Na realidade, são regimes reiteradamente acusados de abusos e violações dos direitos humanos, incluindo a perseguição a opositores e dissidentes. Aliás, o ditador venezuelano Nicolás Maduro não foi ao encontro com medo de, no mínimo, ter que prestar depoimento perante a Justiça. Ele se justificou dizendo que não foi a Buenos Aires “por questões de segurança”, diante “das permanentes conspirações e ameaças”. Na realidade, a oposição argentina liderada pela presidente do PRO, Proposta Republicana, de centro-direita, Patrícia Bullrich, havia pedido a prisão de Maduro, caso pisasse em solo argentino, por crimes de lesa humanidade.
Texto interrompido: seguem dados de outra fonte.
import Summits.QuantumFields.YangMills.Theorems.TwistedTraceScaling.Negative.FlatProximityQuartic
import HarnessLib

/-!
# Negative lemma R8 (exponent form) for crux `TwistedTraceScaling` (stmt-QuantumFields-20203): at fixed `L`, NO modulus `C·S^α` with `α > 1/4` bounds the
# distance to the flat connections — the exponent `1/4` of the repaired brick c5/C3c is SHARP

Standing disprover `ym-cdisprove-20203-1` (gen 8), sequel to `Negative/FlatProximityQuartic.lean` (p566835: the `√σ` form, `α = 1/2`, of lane B's
LOWER-BLUEPRINT §6 brick c5 = lane A's C3c is false).  The same witness — the constant non-commuting connections `twoLinkCfg a_φ b_φ`, with
`S ≤ 4·#Plaquette·sin⁴φ` but full-period line holonomies `a_{Lφ}`, `b_{Lφ}` at Frobenius distance `≥ sin(Lφ)/√2` from every COMMUTING pair (hence from the
line holonomies of every flat configuration) — kills every exponent above one quarter:

★ `flatProximity_rpow_false (L) [NeZero L] (hα : 1/4 < α)`: there are no `C`, `σ₀ > 0` with
`∀ U, S(U) ≤ σ₀ → ∃ g V, V flat ∧ ∀ e, ‖(g·U)_e − V_e‖_F ≤ C · S(U)^α`.

So the fixed-`L` compactness statement the lanes may use is `dist(g·U, Flat) ≤ C(L)·S(U)^{1/4}` and nothing better (Lüscher's quartic modes); the other
repair is `√σ`-proximity to the CONSTANT (not necessarily commuting) configurations.  Endgame: `(2Lφ/π)² ≤ sin²(Lφ) ≤ 2L²C²S^{2α} ≤ 2L²C²(K^α)²φ^{8α}`,
i.e. `2 ≤ π²C²(K^α)²·φ^{8α−2} → 0`.

## WHAT THIS IS NOT
Fixed-lattice algebra plus `Real.rpow` bookkeeping on the Negative/ lane (`--supports stmt-QuantumFields-20203`); a statement about a PLANNED AUXILIARY BRICK
of the fixed-lattice programme COARSE(L₀), not about the crux, its stubs, the continuum or the Clay gap.  HONEST FRAMING: femto rung R2b1, stub support of a
child of a CONDITIONAL reduction route.  Sorry-free, no new definition, axioms ⊆ {propext, Classical.choice, Quot.sound}.
-/

set_option autoImplicit false

noncomputable section

open scoped Matrix Quaternion BigOperators
open Literature.MathematicalPhysics.QuantumFieldTheory hiding SU2
open Literature.MathematicalPhysics.QuantumLattice
open Summit.QuantumFields.YangMills.Theorems.FemtoTransferGap
open Summit.QuantumFields.YangMills.Theorems.FemtoTransferGap.PhysL2 (twoLinkCfg)

namespace Summit.QuantumFields.YangMills.Theorems.TwistedTraceScaling.Negative.R8

/-- The real-arithmetic endgame in exponent form: Jordan `(2/π)Lφ ≤ sin(Lφ)`, the commuting-pair bound `sin²(Lφ) ≤ 2(Lδ)²`, the modulus bound
`δ² ≤ C²·Kα²·φ²·φ^e` and the smallness `(π²C²Kα² + 1)·φ^e ≤ 1` (`e > 0`) are incompatible. [folklore] -/
theorem flatProximity_endgame_rpow {Lr φ C Kα e δ sn : ℝ} (hL : 0 < Lr) (hφ0 : 0 < φ)
    (hη : (Real.pi ^ 2 * C ^ 2 * Kα ^ 2 + 1) * φ ^ e ≤ 1) (hj : 2 / Real.pi * (Lr * φ) ≤ sn) (hkey : sn ^ 2 ≤ 2 * (Lr * δ) ^ 2)
    (hδ : δ ^ 2 ≤ C ^ 2 * (Kα ^ 2 * (φ ^ 2 * φ ^ e))) : False := by
  have hπ : 0 < Real.pi := Real.pi_pos
  have hte : 0 < φ ^ e := Real.rpow_pos_of_pos hφ0 e
  have ht : 0 < (Lr * φ) ^ 2 := by positivity
  have hA : (2 / Real.pi * (Lr * φ)) ^ 2 ≤ 2 * Lr ^ 2 * (C ^ 2 * (Kα ^ 2 * (φ ^ 2 * φ ^ e))) :=
    calc (2 / Real.pi * (Lr * φ)) ^ 2 ≤ sn ^ 2 := pow_le_pow_left₀ (by positivity) hj 2
      _ ≤ 2 * (Lr * δ) ^ 2 := hkey
      _ = 2 * Lr ^ 2 * δ ^ 2 := by ring
      _ ≤ 2 * Lr ^ 2 * (C ^ 2 * (Kα ^ 2 * (φ ^ 2 * φ ^ e))) := mul_le_mul_of_nonneg_left hδ (by positivity)
  have hC : 4 / Real.pi ^ 2 ≤ 2 * C ^ 2 * Kα ^ 2 * φ ^ e := by
    refine le_of_mul_le_mul_right ?_ ht
    calc 4 / Real.pi ^ 2 * (Lr * φ) ^ 2 = (2 / Real.pi * (Lr * φ)) ^ 2 := by ring
      _ ≤ 2 * Lr ^ 2 * (C ^ 2 * (Kα ^ 2 * (φ ^ 2 * φ ^ e))) := hA
      _ = 2 * C ^ 2 * Kα ^ 2 * φ ^ e * (Lr * φ) ^ 2 := by ring
  have hD : 4 ≤ 2 * C ^ 2 * Kα ^ 2 * φ ^ e * Real.pi ^ 2 := (div_le_iff₀ (by positivity)).1 hC
  linarith

/-- ★ **R8 (exponent form). No modulus `C·S^α`, `α > 1/4`, controls the distance to the flat connections at fixed `L ≥ 1`.**  There are no constants
`C`, `σ₀ > 0` such that every `SU(2)` lattice gauge field `U` on `(ℤ/L)³` with `S(U) ≤ σ₀` is gauge-equivalent to a configuration all of whose links are
within Frobenius distance `C·S(U)^α` of a FLAT configuration.  (`α = 1/2` is `flatProximity_sqrt_false`; `α = 1/4` is the true modulus, attained by the
constant non-commuting modes.) [cite: Luscher1983, §2] -/
theorem flatProximity_rpow_false (L : ℕ) [NeZero L] {α : ℝ} (hα : 1 / 4 < α) :
    ¬ ∃ C σ₀ : ℝ, 0 < σ₀ ∧ ∀ U : GaugeConfig 3 L SU2, wilsonAction su2Rep U ≤ σ₀ →
        ∃ (g : Site 3 L → SU2) (V : GaugeConfig 3 L SU2), (∀ x i j, plaquetteHolonomy V x i j = 1) ∧
          ∀ e, frobNorm (((gaugeTransform g U e : SU2) : Matrix (Fin 2) (Fin 2) ℂ) - (V e : Matrix (Fin 2) (Fin 2) ℂ)) ≤
            C * wilsonAction su2Rep U ^ α := by
  rintro ⟨C, σ₀, hσ₀, H⟩
  -- constants of the lattice, the exponent gap and a small angle
  set K : ℝ := 4 * (Fintype.card (Plaquette 3 L) : ℝ) with hK
  have hK0 : 0 ≤ K := by positivity
  have hLpos : (0 : ℝ) < L := Nat.cast_pos.2 (Nat.pos_of_ne_zero (NeZero.ne L))
  have hπ := Real.pi_pos
  have hα0 : 0 ≤ α := by linarith
  have he : 0 < 8 * α - 2 := by linarith
  have hKα0 : 0 ≤ K ^ α := Real.rpow_nonneg hK0 α
  have hM1 : 0 < Real.pi ^ 2 * C ^ 2 * (K ^ α) ^ 2 + 1 := by positivity
  set φ : ℝ := min (min 1 (Real.pi / 2 / L))
    (min (σ₀ / (K + 1)) ((1 / (Real.pi ^ 2 * C ^ 2 * (K ^ α) ^ 2 + 1)) ^ (8 * α - 2)⁻¹)) with hφ
  have hφ0 : 0 < φ :=
    lt_min (lt_min one_pos (div_pos (by positivity) hLpos)) (lt_min (by positivity) (Real.rpow_pos_of_pos (by positivity) _))
  have hφ1 : φ ≤ 1 := (min_le_left _ _).trans (min_le_left _ _)
  have hφL : (L : ℝ) * φ ≤ Real.pi / 2 := by
    have h : φ ≤ Real.pi / 2 / L := (min_le_left _ _).trans (min_le_right _ _)
    rw [le_div_iff₀ hLpos] at h; linarith
  have hφσ : (K + 1) * φ ≤ σ₀ := by
    have h : φ ≤ σ₀ / (K + 1) := (min_le_right _ _).trans (min_le_left _ _)
    rw [le_div_iff₀ (by positivity)] at h; linarith
  have hφe : φ ^ (8 * α - 2) ≤ 1 / (Real.pi ^ 2 * C ^ 2 * (K ^ α) ^ 2 + 1) := by
    have h : φ ≤ (1 / (Real.pi ^ 2 * C ^ 2 * (K ^ α) ^ 2 + 1)) ^ (8 * α - 2)⁻¹ := (min_le_right _ _).trans (min_le_right _ _)
    calc φ ^ (8 * α - 2) ≤ ((1 / (Real.pi ^ 2 * C ^ 2 * (K ^ α) ^ 2 + 1)) ^ (8 * α - 2)⁻¹) ^ (8 * α - 2) :=
        Real.rpow_le_rpow hφ0.le h he.le
      _ = 1 / (Real.pi ^ 2 * C ^ 2 * (K ^ α) ^ 2 + 1) := Real.rpow_inv_rpow (by positivity) he.ne'
  have hηM : (Real.pi ^ 2 * C ^ 2 * (K ^ α) ^ 2 + 1) * φ ^ (8 * α - 2) ≤ 1 := by
    have := mul_le_mul_of_nonneg_left hφe hM1.le
    rwa [mul_one_div_cancel hM1.ne'] at this
  -- the witness
  obtain ⟨a, ha⟩ := exists_su2Quat_eq _ (normSq_axisI φ)
  obtain ⟨b, hb⟩ := exists_su2Quat_eq _ (normSq_axisJ φ)
  have hsin0 : 0 ≤ Real.sin φ := Real.sin_nonneg_of_nonneg_of_le_pi hφ0.le (by linarith [Real.pi_gt_three])
  have hsin4 : Real.sin φ ^ 4 ≤ φ ^ 4 := pow_le_pow_left₀ hsin0 (Real.sin_le hφ0.le) 4
  have hφ4 : φ ^ 4 ≤ φ := pow_le_of_le_one hφ0.le hφ1 (by norm_num)
  have hS0 : 0 ≤ wilsonAction su2Rep (twoLinkCfg (L := L) a b) := wilsonAction_su2_nonneg_lat _
  have hSφ : wilsonAction su2Rep (twoLinkCfg (L := L) a b) ≤ K * φ ^ 4 :=
    (wilsonAction_twoLinkCfg_le ha hb).trans (mul_le_mul_of_nonneg_left hsin4 hK0)
  have hSσ : wilsonAction su2Rep (twoLinkCfg (L := L) a b) ≤ σ₀ := by
    have : K * φ ^ 4 ≤ K * φ := mul_le_mul_of_nonneg_left hφ4 hK0
    linarith
  obtain ⟨g, V, hV, hclose⟩ := H _ hSσ
  -- move the gauge transformation onto the flat side
  have hV' : ∀ x i j, plaquetteHolonomy (gaugeTransform (fun x => (g x)⁻¹) V) x i j = 1 :=
    plaquetteHolonomy_gaugeTransform_eq_one hV _
  have hclose' : ∀ e, frobNorm (((twoLinkCfg (L := L) a b e : SU2) : Matrix (Fin 2) (Fin 2) ℂ) -
      ((gaugeTransform (fun x => (g x)⁻¹) V e : SU2) : Matrix (Fin 2) (Fin 2) ℂ)) ≤
        C * wilsonAction su2Rep (twoLinkCfg (L := L) a b) ^ α := fun e => by
    rw [← frobNorm_gaugeTransform_sub_swap]; exact hclose e
  -- the two full-period line holonomies at the origin
  have hd0 := frobNorm_lineHolonomy_sub_le hclose' 0 L 0
  have hd1 := frobNorm_lineHolonomy_sub_le hclose' 1 L 0
  rw [lineHolonomy_twoLinkCfg_zero] at hd0
  rw [lineHolonomy_twoLinkCfg_one] at hd1
  have hcommV := lineHolonomy_comm_of_flat hV' 0 1 (0 : Site 3 L)
  have hsL : 0 < Real.sin (L * φ) := Real.sin_pos_of_pos_of_lt_pi (by positivity) (by linarith)
  have hkey := sq_le_of_commute_near_axes hcommV hsL (su2Quat_pow_axisI ha L) (su2Quat_pow_axisJ hb L) hd0 hd1
  have hjordan : 2 / Real.pi * (L * φ) ≤ Real.sin (L * φ) := Real.mul_le_sin (by positivity) hφL
  -- the modulus in terms of `φ`: `(C·S^α)² ≤ C²·(K^α)²·φ²·φ^{8α−2}`
  have hSα : wilsonAction su2Rep (twoLinkCfg (L := L) a b) ^ α ≤ K ^ α * φ ^ (4 * α) :=
    calc wilsonAction su2Rep (twoLinkCfg (L := L) a b) ^ α ≤ (K * φ ^ 4) ^ α := Real.rpow_le_rpow hS0 hSφ hα0
      _ = K ^ α * (φ ^ 4) ^ α := Real.mul_rpow hK0 (by positivity)
      _ = K ^ α * φ ^ (4 * α) := by
        rw [show φ ^ 4 = φ ^ ((4 : ℕ) : ℝ) from (Real.rpow_natCast φ 4).symm, ← Real.rpow_mul hφ0.le]; norm_num
  have hφpow : (φ ^ (4 * α)) ^ 2 = φ ^ 2 * φ ^ (8 * α - 2) := by
    rw [← Real.rpow_mul_natCast hφ0.le, show 4 * α * ((2 : ℕ) : ℝ) = 2 + (8 * α - 2) by push_cast; ring, Real.rpow_add hφ0,
      Real.rpow_two]
  have hδ : (C * wilsonAction su2Rep (twoLinkCfg (L := L) a b) ^ α) ^ 2 ≤ C ^ 2 * ((K ^ α) ^ 2 * (φ ^ 2 * φ ^ (8 * α - 2))) :=
    calc (C * wilsonAction su2Rep (twoLinkCfg (L := L) a b) ^ α) ^ 2 = C ^ 2 * (wilsonAction su2Rep (twoLinkCfg (L := L) a b) ^ α) ^ 2 := by ring
      _ ≤ C ^ 2 * (K ^ α * φ ^ (4 * α)) ^ 2 :=
        mul_le_mul_of_nonneg_left (pow_le_pow_left₀ (Real.rpow_nonneg hS0 α) hSα 2) (sq_nonneg C)
      _ = C ^ 2 * ((K ^ α) ^ 2 * (φ ^ 2 * φ ^ (8 * α - 2))) := by rw [mul_pow, hφpow]
  exact flatProximity_endgame_rpow hLpos hφ0 hηM hjordan hkey hδ

/-- ★ The same without the gauge freedom (`g ≡ 1`). [cite: Luscher1983, §2] -/
theorem flatProximity_rpow_false' (L : ℕ) [NeZero L] {α : ℝ} (hα : 1 / 4 < α) :
    ¬ ∃ C σ₀ : ℝ, 0 < σ₀ ∧ ∀ U : GaugeConfig 3 L SU2, wilsonAction su2Rep U ≤ σ₀ →
        ∃ V : GaugeConfig 3 L SU2, (∀ x i j, plaquetteHolonomy V x i j = 1) ∧
          ∀ e, frobNorm ((U e : Matrix (Fin 2) (Fin 2) ℂ) - (V e : Matrix (Fin 2) (Fin 2) ℂ)) ≤ C * wilsonAction su2Rep U ^ α := by
  rintro ⟨C, σ₀, hσ₀, H⟩
  refine flatProximity_rpow_false L hα ⟨C, σ₀, hσ₀, fun U hU => ?_⟩
  obtain ⟨V, hV, hclose⟩ := H U hU
  exact ⟨fun _ => 1, V, hV, fun e => by rw [gaugeTransform_one]; exact hclose e⟩

end Summit.QuantumFields.YangMills.Theorems.TwistedTraceScaling.Negative.R8

end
Já o uruguaio Lacalle Pou criticou a ideologização do grupo dizendo: “Não pode haver aqui um clube de amigos ideológicos. É na diversidade que estará a força desta organização”. E foi contundente ao dizer: “A declaração da Celac fala de respeito à democracia, aos direitos humanos e do cuidado às instituições, mas, claramente, existem países aqui que não respeitam nem as instituições, nem a democracia, nem os direitos humanos”. O presidente de centro-direita disse que “não é necessário ser de esquerda para defender a democracia”. Ou seja, pelo menos uma voz lúcida em meio a tantas outras fanatizadas ideologicamente.
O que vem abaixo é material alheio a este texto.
/-- **Heredity of FI towards a Hodge-generic point, within one family** (CMSP (15.7) + Lemma–Def. 15.3.7):
let `s` be a Hodge-generic point, `δ : s ⇝ t` a path class with rational transport `T`, and suppose a
finite-index subgroup of `Γ_t` lies in `MT(Hᵏ(X_t))(ℚ)`. Then a finite-index subgroup of `Γ_s` lies in
`MT(Hᵏ(X_s))(ℚ)` — namely `T (Γ₀) T⁻¹`, a subgroup of `Γ_s` of the same index (§1), inside `MT(Hᵏ(X_s))` because
the Mumford–Tate group only shrinks away from a Hodge-generic point
(`IsHodgeGenericPoint.conj_mem_mumfordTateGroup`). [cite: CarlsonMullerStachPeters2017, §15.3 (15.7) and Lemma–Definition 15.3.7] -/
theorem exists_finiteIndex_le_mumfordTateGroup_of_isHodgeGenericPoint {s t : U}
    (hs : IsHodgeGenericPoint f k hU hf A hA s) {δ : Path.Homotopic.Quotient s t}
    {T : singularCohomology ℚ ℚ (ComplexPoints (fiberOver f s.1)) k ≃ₗ[ℚ]
      singularCohomology ℚ ℚ (ComplexPoints (fiberOver f t.1)) k}
    (hT : IsRatTransport f k hU δ T)
    (hFI : ∃ Γ₀ : Subgroup (singularCohomology ℚ ℚ (ComplexPoints (fiberOver f t.1)) k ≃ₗ[ℚ]
        singularCohomology ℚ ℚ (ComplexPoints (fiberOver f t.1)) k),
      Γ₀ ≤ ratMonodromyGroup f k hU t ∧ (Γ₀.subgroupOf (ratMonodromyGroup f k hU t)).FiniteIndex ∧
        Γ₀ ≤ ((A t.1).hodgeStructure (hf.isSmoothProjective t.1) (hA t.1) k).mumfordTateGroup) :
    ∃ Γ₁ : Subgroup (singularCohomology ℚ ℚ (ComplexPoints (fiberOver f s.1)) k ≃ₗ[ℚ]
        singularCohomology ℚ ℚ (ComplexPoints (fiberOver f s.1)) k),
      Γ₁ ≤ ratMonodromyGroup f k hU s ∧ (Γ₁.subgroupOf (ratMonodromyGroup f k hU s)).FiniteIndex ∧
        Γ₁ ≤ ((A s.1).hodgeStructure (hf.isSmoothProjective s.1) (hA s.1) k).mumfordTateGroup := by
  obtain ⟨Γ₀, hΓ₀le, hΓ₀fi, hΓ₀MT⟩ := hFI
  -- `Γ₁ = T Γ₀ T⁻¹`, of finite index in `Γ_s` since `T⁻¹ Γ_s T ⊆ Γ_t`
  obtain ⟨Γ₁, hΓ₁, hΓ₁fi⟩ := relIndex_map_conj_ne_zero T.symm hΓ₀fi
    (Δ := ratMonodromyGroup f k hU s) (fun x hx => by
      have h := conj_mem_ratMonodromyGroup_of_isRatTransport f k hU hT hx
      rwa [LinearEquiv.symm_symm])
  refine ⟨Γ₁, fun y hy => ?_, hΓ₁fi, fun y hy => ?_⟩
  · -- `y = T (T⁻¹ y T) T⁻¹` with `T⁻¹ y T ∈ Γ₀ ≤ Γ_t`
    have hy' := (hΓ₁ y).1 hy
    rw [LinearEquiv.symm_symm] at hy'
    have h := conj_symm_mem_ratMonodromyGroup_of_isRatTransport f k hU hT (hΓ₀le hy')
    have hid : T.trans ((T.symm.trans (y.trans T)).trans T.symm) = y := by
      ext v; simp only [LinearEquiv.trans_apply, LinearEquiv.symm_apply_apply]
    rwa [hid] at h
  · have hy' := (hΓ₁ y).1 hy
    rw [LinearEquiv.symm_symm] at hy'
    have h := hs.conj_mem_mumfordTateGroup f k hU hf A hA hT (hΓ₀MT hy')
    have hid : T.trans ((T.symm.trans (y.trans T)).trans T.symm) = y := by
      ext v; simp only [LinearEquiv.trans_apply, LinearEquiv.symm_apply_apply]
    rwa [hid] at h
Outro alvo de críticas do presidente uruguaio foi o Mercosul, que estaria impedindo que “o Uruguai se abra ao mundo”. Numa referência aos acordos que o seu país está costurando com a China e com a Nova Zelândia. Vale lembrar que, recentemente, ele apresentou pedido de ingresso formal no CPTPP, Acordo Abrangente e Progressivo de Parceria Transpacífica, formado por 11 países da Ásia e da América, entre os quais Chile e Peru. O Uruguai busca outros caminhos porque o Mercosul não decola. E isto acontece devido, em grande parte, à Argentina. Como acontece, por exemplo, com a possibilidade de um acordo do bloco com a União Europeia. Há muito que se discute isto. O Brasil teria condições de atender às exigências do dito acordo, porém a Argentina não. O que tem sido o entrave. Mas a petulância argentina não para. Veio na palavra do ministro da Economia, Sergio Massa, dizendo que o Uruguai é um “irmão menor” a quem Brasil e Argentina deveriam “cuidar”. É preciso salientar que o Mercosul está anos-luz de distância da União Europeia. Basta ver um das questões mais simples. Um cidadão para ir de um país ao outro, ao cruzar a fronteira precisa preencher um boletim de imigração.
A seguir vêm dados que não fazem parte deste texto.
/-- **`KrizLi 1.16 → PUB → DUAL → (LevelKolyvaginSystemsAdditive ↔ OffLocusKPA′)`** — crux r8 KS′ of route `AdditiveKolyvaginRoad` is, modulo the
refereed Kriz–Li Thm. 1.16 and the route's two published bundles, EXACTLY the off-locus restriction of crux r2 KPA′: (→)
`offGoodAvatarLocus_of_published_of_levelKolyvaginSystemsAdditive`; (←) `levelKolyvaginSystemsAdditive_of_published_of_offGoodAvatarLocus`.  Equivalently:
the capstone `KS′ ↔ KPA′` (p629856) composed with §1.  CONDITIONAL on the three named inputs; closes nothing.
[cite: WZhang2014, Thm. 1.1, Thm. 9.1, §9] [cite: KrizLi2019, Thm. 1.16] -/
theorem levelKolyvaginSystemsAdditive_iff_offGoodAvatarLocus_of_published (hKL : KrizLi2019.thm116_padicLogHeegner_congruence)
    (hPUB : PublishedInputsAdditiveKoly) (hDual : PublishedDualityInputsAdditiveKoly) :
    LevelKolyvaginSystemsAdditive ↔
    (∀ (W : WeierstrassCurve ℚ) [W.IsElliptic] [W.IsGloballyMinimal] [NeZero (W.conductorNorm ℤ)]
      (p : ℕ) [Fact p.Prime] (K : Type) [Field K] [NumberField K]
      (Dt : ModularParametrizationData W (W.conductorNorm ℤ)) (β : ℤ) (ι : K →+* ℂ),
      5 ≤ p → Addv W p → W.HasSurjectiveModNGaloisRep p →
      (∀ (ℓ : ℕ) [Fact ℓ.Prime], W.HasMultiplicativeReductionAtPrime ℓ → ¬ p ∣ padicValInt ℓ W.minimalDiscriminantInt) →
      (∃ (ℓ₁ ℓ₂ : ℕ) (_ : Fact ℓ₁.Prime) (_ : Fact ℓ₂.Prime), ℓ₁ ≠ ℓ₂ ∧
        W.HasMultiplicativeReductionAtPrime ℓ₁ ∧ W.HasMultiplicativeReductionAtPrime ℓ₂) →
      ¬ p ∣ W.tamagawaProduct → W.analyticRank = 1 → IsImaginaryQuadratic K → Odd (NumberField.discr K) →
      NumberField.discr K < -4 → SatisfiesHeegnerHypothesis (W.conductorNorm ℤ) K →
      (W.quadraticTwist (NumberField.discr K : ℚ)).entireLFunction 1 ≠ 0 →
      (4 * (W.conductorNorm ℤ : ℤ)) ∣ β ^ 2 - NumberField.discr K → ¬ (p : ℤ) ∣ Dt.c →
      ¬ (∃ (W₀ : WeierstrassCurve ℚ) (_ : W₀.IsElliptic) (_ : W₀.IsGloballyMinimal) (_ : NeZero (W₀.conductorNorm ℤ))
        (Dt₀ : ModularParametrizationData W₀ (W₀.conductorNorm ℤ)) (e : geomTorsion W (p : ℤ) ≃+ geomTorsion W₀ (p : ℤ)),
        (∀ (σ : absoluteGaloisGroup ℚ) (P : geomTorsion W (p : ℤ)), e (σ • P) = σ • e P) ∧
        W₀.HasGoodReductionAtPrime p ∧ ¬ (p : ℤ) ∣ W₀.frobeniusTrace p - 1 ∧
        (∀ (ℓ : ℕ) [Fact ℓ.Prime], W₀.HasMultiplicativeReductionAtPrime ℓ →
          ¬ p ∣ padicValInt ℓ W₀.minimalDiscriminantInt) ∧
        (∀ q : ℕ, q.Prime → (q ∣ p * W.conductorNorm ℤ ↔ q ∣ p * W₀.conductorNorm ℤ)) ∧
        (∀ (ℓ : ℕ) [Fact ℓ.Prime], W.HasMultiplicativeReductionAtPrime ℓ ↔ W₀.HasMultiplicativeReductionAtPrime ℓ) ∧
        SatisfiesHeegnerHypothesis (W₀.conductorNorm ℤ) K ∧ ¬ (p : ℤ) ∣ Dt₀.c ∧
        ∃ (ιp : K →+* ℚ_[p]) (H₀ : HeegnerDatum (W₀.conductorNorm ℤ) (NumberField.discr K))
          (y₀ : (W₀.baseChange K).toAffine.Point),
          WeierstrassCurve.Affine.Point.map ι.toRatAlgHom y₀ = heegnerPointComplex Dt₀ H₀ ∧
            ¬ ∃ Q : (W₀.baseChange ℚ_[p]).toAffine.Point, (p : ℤ) • Q = X11b.padicPointOf W₀ p ιp y₀) →
      ∃ (n : ℕ) (d : KolyvaginHeegnerData Dt β ι n),
        KolyvaginDescent.KolSupp (Zhang2014.IsKolyvaginPrime (W.conductorNorm ℤ) W K p) n ∧
          d.kolyvaginClass (Fact.out : p.Prime) 1 ≠ 0) :=
  (levelKolyvaginSystemsAdditive_iff_kolyvaginPrimitiveAdditive_of_published hPUB hDual).trans
    (kolyvaginPrimitiveAdditive_iff_offGoodAvatarLocus_of_thm116 hKL)

end Summit.BirchSwinnertonDyer.BirchSwinnertonDyer.Theorems.AdditiveKoly

end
Mas nem tudo foi negativo na efusiva reunião da Celac. A exceção da incoerência quanto à democracia, Lula ressaltou o que devem ser princípios básicos da organização, que “é um bloco que não está sob tutela estrangeira e por isso deve se unir em prol dos desafios globais, como defesa do meio ambiente e povos originários, igualdade de gênero, segurança alimentar e energética e o enfrentamento da pobreza e da fome”. Tudo isto poderia ser desenvolvido com credibilidade se houvesse coerência no bloco. O que só ocorrerá se ouvirem Lacalle Pou.